About this task -
Write out again, exactly, the lines below starting at the one with "(hMS2 : ∃ C" and ending at the one with "(hMSP : ∀ z₀".

Given records -
/-- **THE (L4) PACKAGE FROM THE EXPORTS: `hres` AND `hbdd`.**  From EXPORTS₃ `(P, Ec)` (`P` closed, countable, codiscrete, `⊆ {re ≤ 2}`, `2 ∈ P`; analyticity off `P`, (E4), (E2-bd),
left-`G(L⁺)`-invariance, tube agreement (E2)), the coefficient `c̃` (analytic on `{1<re}∖{2}`, `(z−2)c̃(z) → r`, tube constant term (E3)), the operator road's family `Fam` on `{1<re}∖P` at
one level `T ≥ 1`, the Maass–Selberg bound `‖(z−2)•Fam z‖ ≤ C` near `2` and the `L²` pole exclusion `‖Fam z‖ ≤ C` near each `z₀ ∈ P∖{2}`: **(i)** for every `g`, `Ẽ(z)(g) −
φ₀(H(g)^z + c̃(z)H(g)^{2−z})` extends analytically across `2` (★ p859395's `hres`); **(ii)** for every `g` and `z₀ ∈ P∖{2}` with `1 < Re z₀`, `Ẽ(z)(g)` is bounded near `z₀` (★ p859395's
`hbdd`). [cite: MoeglinWaldspurger1995, IV.1.11] [cite: Langlands1976, §7] [cite: BernsteinLapid2019, §4 p. 10] -/
theorem hres_and_hbdd_cm_three_of_exports
    (μ : Measure (quasiSplit (↥(maximalRealSubfield L)) L (IsCMField.complexConj L) 3).automorphicQuotient) [(quasiSplit (↥(maximalRealSubfield L)) L (IsCMField.complexConj L) 3).IsAutomorphicMeasure μ]
    (ν : Measure ↥(adelicUnipotent (↥(maximalRealSubfield L)) L (IsCMField.complexConj L) 3)) [ν.IsHaarMeasure]
    {𝓕 : Set ↥(adelicUnipotent (↥(maximalRealSubfield L)) L (IsCMField.complexConj L) 3)}
    (h𝓕N : IsFundamentalDomain ↥(rationalUnipotent (↥(maximalRealSubfield L)) L (IsCMField.complexConj L) 3) 𝓕 ν) (h𝓕c : IsCompact (closure 𝓕))
    (φ₀ : ℂ) {T : ℝ≥0} (hT : 1 ≤ T)
    (P : Set ℂ) (hPcl : IsClosed P) (hPc : P.Countable) (hP2 : ∀ z ∈ P, z.re ≤ 2) (h2P : (2 : ℂ) ∈ P) (hPiso : ∀ z₀ ∈ P, ∀ᶠ z in 𝓝[≠] z₀, z ∉ P)
    (Ec : ℂ → (quasiSplit (↥(maximalRealSubfield L)) L (IsCMField.complexConj L) 3).Adelic → ℂ)
    (hEan : ∀ g, ∀ z₀ : ℂ, 1 < z₀.re → z₀ ∉ P → AnalyticAt ℂ (fun z => Ec z g) z₀)
    (hE4 : ∀ z : ℂ, 1 < z.re → z ∉ P → Continuous (Ec z))
    (hEbd : ∀ z₀ : ℂ, 1 < z₀.re → z₀ ∉ P → ∀ K : Set (quasiSplit (↥(maximalRealSubfield L)) L (IsCMField.complexConj L) 3).Adelic, IsCompact K →
      ∃ V ∈ 𝓝 z₀, ∃ M : ℝ, ∀ z ∈ V, ∀ g ∈ K, ‖Ec z g‖ ≤ M)
    (hEcinv : ∀ z : ℂ, 1 < z.re → z ∉ P → ∀ (γ : (quasiSplit (↥(maximalRealSubfield L)) L (IsCMField.complexConj L) 3).arithmeticSubgroup) (x : (quasiSplit (↥(maximalRealSubfield L)) L (IsCMField.complexConj L) 3).Adelic),
      Ec z ((γ : (quasiSplit (↥(maximalRealSubfield L)) L (IsCMField.complexConj L) 3).Adelic) * x) = Ec z x)
    (hEeq : ∀ g, ∀ z : ℂ, 2 < z.re → Ec z g = eisensteinSeriesU (flatSectionU (fun _ : (quasiSplit (↥(maximalRealSubfield L)) L (IsCMField.complexConj L) 3).Adelic => φ₀) z) g)
    (cc : ℂ → ℂ) (hcan : ∀ z₀ : ℂ, 1 < z₀.re → z₀ ≠ 2 → AnalyticAt ℂ cc z₀) {r : ℂ} (hcres : Tendsto (fun z : ℂ => (z - 2) * cc z) (𝓝[≠] 2) (𝓝 r))
    (hccE : ∀ z : ℂ, 2 < z.re → ∀ g : (quasiSplit (↥(maximalRealSubfield L)) L (IsCMField.complexConj L) 3).Adelic,
      borelConstantTerm ν 𝓕 (eisensteinSeriesU (flatSectionU (fun _ : (quasiSplit (↥(maximalRealSubfield L)) L (IsCMField.complexConj L) 3).Adelic => φ₀) z)) g =
        φ₀ * ((((borelHeight g : ℝ≥0) : ℝ) : ℂ) ^ z + cc z * (((borelHeight g : ℝ≥0) : ℝ) : ℂ) ^ (2 - z)))
    (Fam : ℂ → (quasiSplit (↥(maximalRealSubfield L)) L (IsCMField.complexConj L) 3).L2 μ) (hFd : DifferentiableOn ℂ Fam ({z : ℂ | 1 < z.re} \ P))
    (hFam : ∀ z : ℂ, 1 < z.re → z ∉ P → ((Fam z : (quasiSplit (↥(maximalRealSubfield L)) L (IsCMField.complexConj L) 3).L2 μ) : (quasiSplit (↥(maximalRealSubfield L)) L (IsCMField.complexConj L) 3).automorphicQuotient → ℂ) =ᵐ[μ]
      (quasiSplit (↥(maximalRealSubfield L)) L (IsCMField.complexConj L) 3).quotFun (truncation ν 𝓕 T (Ec z)))
    (hMS2 : ∃ C : ℝ, ∀ᶠ z in 𝓝[≠] (2 : ℂ), ‖(z - 2) • Fam z‖ ≤ C)
    (hMSP : ∀ z₀ ∈ P, 1 < z₀.re → z₀ ≠ 2 → ∃ C : ℝ, ∀ᶠ z in 𝓝[≠] z₀, ‖Fam z‖ ≤ C) :
    (∀ g : (quasiSplit (↥(maximalRealSubfield L)) L (IsCMField.complexConj L) 3).Adelic, ∃ G : ℂ → ℂ, AnalyticAt ℂ G 2 ∧ G =ᶠ[𝓝[≠] 2] (fun z => Ec z g -
      φ₀ * ((((borelHeight g : ℝ≥0) : ℝ) : ℂ) ^ z + cc z * (((borelHeight g : ℝ≥0) : ℝ) : ℂ) ^ ((2 : ℂ) - z)))) ∧
    ∀ g : (quasiSplit (↥(maximalRealSubfield L)) L (IsCMField.complexConj L) 3).Adelic, ∀ z₀ : ℂ, 1 < z₀.re → z₀ ∈ P → z₀ ≠ 2 → ∃ C : ℝ, ∀ᶠ z in 𝓝[≠] z₀, ‖Ec z g‖ ≤ C := by
  haveI := t2Space_adeleRing_of_numberField L
  haveI := locallyCompactSpace_adeleRing' L
  haveI := secondCountableTopology_adeleRing L
  haveI : T2Space (quasiSplit (↥(maximalRealSubfield L)) L (IsCMField.complexConj L) 3).Adelic :=
    inferInstanceAs (T2Space (adelic (↥(maximalRealSubfield L)) L (IsCMField.complexConj L) 3 ((StdForm.antidiagonal 3).over L)))
  haveI : LocallyCompactSpace (quasiSplit (↥(maximalRealSubfield L)) L (IsCMField.complexConj L) 3).Adelic :=
    inferInstanceAs (LocallyCompactSpace (adelic (↥(maximalRealSubfield L)) L (IsCMField.complexConj L) 3 ((StdForm.antidiagonal 3).over L)))
  haveI : SecondCountableTopology (quasiSplit (↥(maximalRealSubfield L)) L (IsCMField.complexConj L) 3).Adelic :=
    inferInstanceAs (SecondCountableTopology (adelic (↥(maximalRealSubfield L)) L (IsCMField.complexConj L) 3 ((StdForm.antidiagonal 3).over L)))
  haveI : (haar : Measure (quasiSplit (↥(maximalRealSubfield L)) L (IsCMField.complexConj L) 3).Adelic).IsMulRightInvariant :=
    forall_isHaarMeasure_isMulRightInvariant_quasiSplit_cm L (by norm_num : 2 ≤ 3) haar inferInstance
  haveI : (haar : Measure (quasiSplit (↥(maximalRealSubfield L)) L (IsCMField.complexConj L) 3).Adelic).IsInvInvariant := isInvInvariant_of_isMulRightInvariant _
  -- the domain `D = {1 < re} ∖ P`: open, preconnected, with the ball `B(3,1)` of the tube and a punctured ball around `2`
  set D : Set ℂ := {z : ℂ | 1 < z.re} \ P with hDdef
  have hDo : IsOpen D := (isOpen_lt continuous_const Complex.continuous_re).sdiff hPcl
  have hDc : IsPreconnected D := isPreconnected_convex_diff_of_countable Literature.Topology.Euclidean.one_lt_rank_real_complex (convex_halfSpace_re_gt 1)
    (isOpen_lt continuous_const Complex.continuous_re) hPc
  have hσ₀ : (2 : ℝ) < 3 := by norm_num
  have hσD : ∀ᶠ z in 𝓝 (((3 : ℝ) : ℝ) : ℂ), z ∈ D := by
    have hball : ball (((3 : ℝ) : ℝ) : ℂ) 1 ∈ 𝓝 (((3 : ℝ) : ℝ) : ℂ) := ball_mem_nhds _ one_pos
    filter_upwards [hball] with z hz
    rw [mem_ball, Complex.dist_eq] at hz
    have h2 : 2 < z.re := by
      have h1 : |z.re - 3| ≤ ‖z - ((3 : ℝ) : ℂ)‖ := by simpa only [Complex.sub_re, Complex.ofReal_re] using Complex.abs_re_le_norm (z - ((3 : ℝ) : ℂ))
      have := (abs_lt.1 (h1.trans_lt hz)).1; linarith
    exact ⟨by show 1 < z.re; linarith, fun hP => by have := hP2 z hP; linarith⟩
  obtain ⟨ρ, hρ, hρD⟩ : ∃ ρ : ℝ, 0 < ρ ∧ ∀ z : ℂ, z ≠ 2 → dist z 2 < ρ → z ∈ D := by
    obtain ⟨ε, hε, hεP⟩ := Metric.eventually_nhds_iff_ball.1 (eventually_nhdsWithin_iff.1 (hPiso 2 h2P))
    refine ⟨min ε 1, lt_min hε one_pos, fun z hz2 hz => ⟨?_, hεP z (mem_ball.2 (hz.trans_le (min_le_left _ _))) hz2⟩⟩
    show 1 < z.re
    have h1 : |z.re - 2| ≤ dist z 2 := by
      rw [Complex.dist_eq]; simpa only [Complex.sub_re, Complex.re_ofNat] using Complex.abs_re_le_norm (z - 2)
    have := (abs_lt.1 (h1.trans_lt (hz.trans_le (min_le_right _ _)))).1; linarith
  have hD2 : ∀ᶠ z in 𝓝[≠] (2 : ℂ), z ∈ D := by
    filter_upwards [inter_mem_nhdsWithin _ (ball_mem_nhds (2 : ℂ) hρ)] with z hz
    exact hρD z hz.1 (mem_ball.1 hz.2)
  -- the EXPORTS letters on `D`
  have hEd : ∀ g, DifferentiableOn ℂ (fun z => Ec z g) D := fun g z hz => (hEan g z hz.1 hz.2).differentiableAt.differentiableWithinAt
  have hE4D : ∀ z ∈ D, Continuous (Ec z) := fun z hz => hE4 z hz.1 hz.2
  have hEbdD : ∀ z₀ ∈ D, ∀ K : Set (quasiSplit (↥(maximalRealSubfield L)) L (IsCMField.complexConj L) 3).Adelic, IsCompact K →
      ∃ V ∈ 𝓝 z₀, ∃ M : ℝ, ∀ z ∈ V, ∀ g ∈ K, ‖Ec z g‖ ≤ M := fun z₀ hz₀ K hK => hEbd z₀ hz₀.1 hz₀.2 K hK
  have hEcinvD : ∀ z ∈ D, ∀ (γ : (quasiSplit (↥(maximalRealSubfield L)) L (IsCMField.complexConj L) 3).arithmeticSubgroup) (x : (quasiSplit (↥(maximalRealSubfield L)) L (IsCMField.complexConj L) 3).Adelic),
      Ec z ((γ : (quasiSplit (↥(maximalRealSubfield L)) L (IsCMField.complexConj L) 3).Adelic) * x) = Ec z x := fun z hz => hEcinv z hz.1 hz.2
  have hE2 : ∀ z ∈ D, 2 < z.re → Ec z = eisensteinSeriesU (flatSectionU (fun _ : (quasiSplit (↥(maximalRealSubfield L)) L (IsCMField.complexConj L) 3).Adelic => φ₀) z) :=
    fun z _ hz => funext fun g => hEeq g z hz
  have hFamD : ∀ z ∈ D, ((Fam z : (quasiSplit (↥(maximalRealSubfield L)) L (IsCMField.complexConj L) 3).L2 μ) : (quasiSplit (↥(maximalRealSubfield L)) L (IsCMField.complexConj L) 3).automorphicQuotient → ℂ) =ᵐ[μ]
      (quasiSplit (↥(maximalRealSubfield L)) L (IsCMField.complexConj L) 3).quotFun (truncation ν 𝓕 T (Ec z)) := fun z hz => hFam z hz.1 hz.2
  -- the coefficient `c̃` on `D` and the continued constant term (E3′)
  have hcc : DifferentiableOn ℂ cc D := fun z hz => (hcan z hz.1 (fun h => hz.2 (h ▸ h2P))).differentiableAt.differentiableWithinAt
  have hchol : DifferentiableOn ℂ cc ({z : ℂ | 1 < z.re} \ {2}) := fun z hz => (hcan z hz.1 hz.2).differentiableAt.differentiableWithinAt
  have hE3 := borelConstantTerm_continued_eq_cm_three L ν h𝓕N h𝓕c φ₀ Ec hDo hDc hσ₀ hσD hEd hE4D hEbdD hE2 hcc (fun z _ hz g => hccE z hz g)
  -- `(z−2)c̃(z)` is bounded near `2`
  have hcc2 : ∃ C : ℝ, ∀ᶠ z in 𝓝[≠] (2 : ℂ), ‖(z - 2) * cc z‖ ≤ C :=
    ⟨‖r‖ + 1, (hcres.norm.eventually (gt_mem_nhds (lt_add_one ‖r‖))).mono fun z hz => hz.le⟩
  -- a test function at a point `z₀` (★ P5b): continuous, compactly supported, left-`K_U`-invariant, `ĥ(z₀) ≠ 0`, `ĥ` continuous
  have htest : ∀ z₀ : ℂ, ∃ h : (quasiSplit (↥(maximalRealSubfield L)) L (IsCMField.complexConj L) 3).Adelic → ℝ, Continuous h ∧ HasCompactSupport h ∧
      (∀ k : (quasiSplit (↥(maximalRealSubfield L)) L (IsCMField.complexConj L) 3).Adelic,
        adelicVal (↥(maximalRealSubfield L)) L (IsCMField.complexConj L) 3 ((StdForm.antidiagonal 3).over L) k ∈ standardMaximalCompactGL 3 L → ∀ x, h (k * x) = h x) ∧
      ContinuousAt (fun z : ℂ => ∫ x, ((h x : ℝ) : ℂ) * (((borelHeight x : ℝ≥0) : ℝ) : ℂ) ^ z ∂haar) z₀ ∧
      (∫ x, ((h x : ℝ) : ℂ) * (((borelHeight x : ℝ≥0) : ℝ) : ℂ) ^ z₀ ∂haar) ≠ 0 := by
    intro z₀
    obtain ⟨h, hh, hhc, -, hK, -, hre⟩ := exists_biInvariant_one_pos_re_integral_pos (haar : Measure (quasiSplit (↥(maximalRealSubfield L)) L (IsCMField.complexConj L) 3).Adelic) z₀
    refine ⟨h, hh, hhc, fun k hk x => ?_, ?_, fun h0 => ?_⟩
    · have := hK k 1 hk (by rw [map_one]; exact one_mem _) x
      rwa [mul_one] at this
    · exact ((differentiable_integral_mul_borelHeight_cpow_cm L haar (Complex.continuous_ofReal.comp hh) (hhc.comp_left Complex.ofReal_zero)).continuous).continuousAt
    · rw [h0, Complex.zero_re] at hre
      exact lt_irrefl _ hre
  -- (Hk) continued for a test function
  have hHk : ∀ {h : (quasiSplit (↥(maximalRealSubfield L)) L (IsCMField.complexConj L) 3).Adelic → ℝ}, Continuous h → HasCompactSupport h →
      (∀ k : (quasiSplit (↥(maximalRealSubfield L)) L (IsCMField.complexConj L) 3).Adelic,
        adelicVal (↥(maximalRealSubfield L)) L (IsCMField.complexConj L) 3 ((StdForm.antidiagonal 3).over L) k ∈ standardMaximalCompactGL 3 L → ∀ x, h (k * x) = h x) →
      ∀ z ∈ D, ∀ g : (quasiSplit (↥(maximalRealSubfield L)) L (IsCMField.complexConj L) 3).Adelic,
        ∫ y, ((h y : ℝ) : ℂ) * Ec z (g * y) ∂haar = (∫ x, ((h x : ℝ) : ℂ) * (((borelHeight x : ℝ≥0) : ℝ) : ℂ) ^ z ∂haar) * Ec z g :=
    fun hh hhc hK => integral_mul_continued_eq_cm_three L haar hK hh hhc φ₀ Ec hDo hDc hσ₀ hσD hEd hE4D hEbdD hE2
  refine ⟨?_, ?_⟩
  · -- (i) the simple-pole letter (F) from `hMS2`, then the residue ★ p859768
    obtain ⟨h, hh, hhc, hK, hha, hha0⟩ := htest 2
    have hEd2 : ∀ g : (quasiSplit (↥(maximalRealSubfield L)) L (IsCMField.complexConj L) 3).Adelic, ∀ᶠ z in 𝓝[≠] (2 : ℂ), DifferentiableAt ℂ (fun z => Ec z g) z :=
      fun g => hD2.mono fun z hz => (hEan g z hz.1 hz.2).differentiableAt
    have hFp := fun g => (exists_analyticAt_eventuallyEq_sub_mul_of_family_bound μ haar ν h𝓕N hT φ₀ hh hhc hha hha0 Ec hD2 hEcinvD (hHk hh hhc hK) cc hE3 Fam hFamD hcc2 hMS2 hEd2 g).2
    choose Fp hF hFE using hFp
    obtain ⟨Res, hRes⟩ := exists_tendsto_smul_sub_of_eventually_norm_le (hD2.mono fun z hz => hFd.differentiableAt (hDo.mem_nhds hz)) hMS2
    exact exists_analyticAt_remainder_cm_three L μ ν h𝓕N h𝓕c φ₀ hT Ec hDo hDc hσ₀ hσD hρ hρD hEd hE4D hEbdD hEcinvD hE2 hchol hcres hE3 Fp hF hFE Fam hFd hFamD Res hRes
  · -- (ii) pole exclusion off `2`, pointwise, from `hMSP`
    intro g z₀ hz₀ hz₀P hz₀2
    obtain ⟨h, hh, hhc, hK, hha, hha0⟩ := htest z₀
    have hS : ∀ᶠ z in 𝓝[≠] z₀, z ∈ D := by
      filter_upwards [hPiso z₀ hz₀P, mem_nhdsWithin_of_mem_nhds ((isOpen_lt continuous_const Complex.continuous_re).mem_nhds hz₀)] with z hz hz1
      exact ⟨hz1, hz⟩
    have hccb : ∃ C : ℝ, ∀ᶠ z in 𝓝[≠] z₀, ‖cc z‖ ≤ C :=
      ⟨‖cc z₀‖ + 1, mem_nhdsWithin_of_mem_nhds (((hcan z₀ hz₀ hz₀2).continuousAt.norm.eventually (gt_mem_nhds (lt_add_one ‖cc z₀‖))).mono fun z hz => hz.le)⟩
    exact exists_eventually_norm_le_of_family_bound μ haar ν h𝓕N hT φ₀ hh hhc hha hha0 Ec hS hEcinvD (hHk hh hhc hK) cc hE3 Fam hFamD hccb (hMSP z₀ hz₀P hz₀ hz₀2) g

Result -
    (hMS2 : ∃ C : ℝ, ∀ᶠ z in 𝓝[≠] (2 : ℂ), ‖(z - 2) • Fam z‖ ≤ C)
    (hMSP : ∀ z₀ ∈ P, 1 < z₀.re → z₀ ≠ 2 → ∃ C : ℝ, ∀ᶠ z in 𝓝[≠] z₀, ‖Fam z‖ ≤ C) :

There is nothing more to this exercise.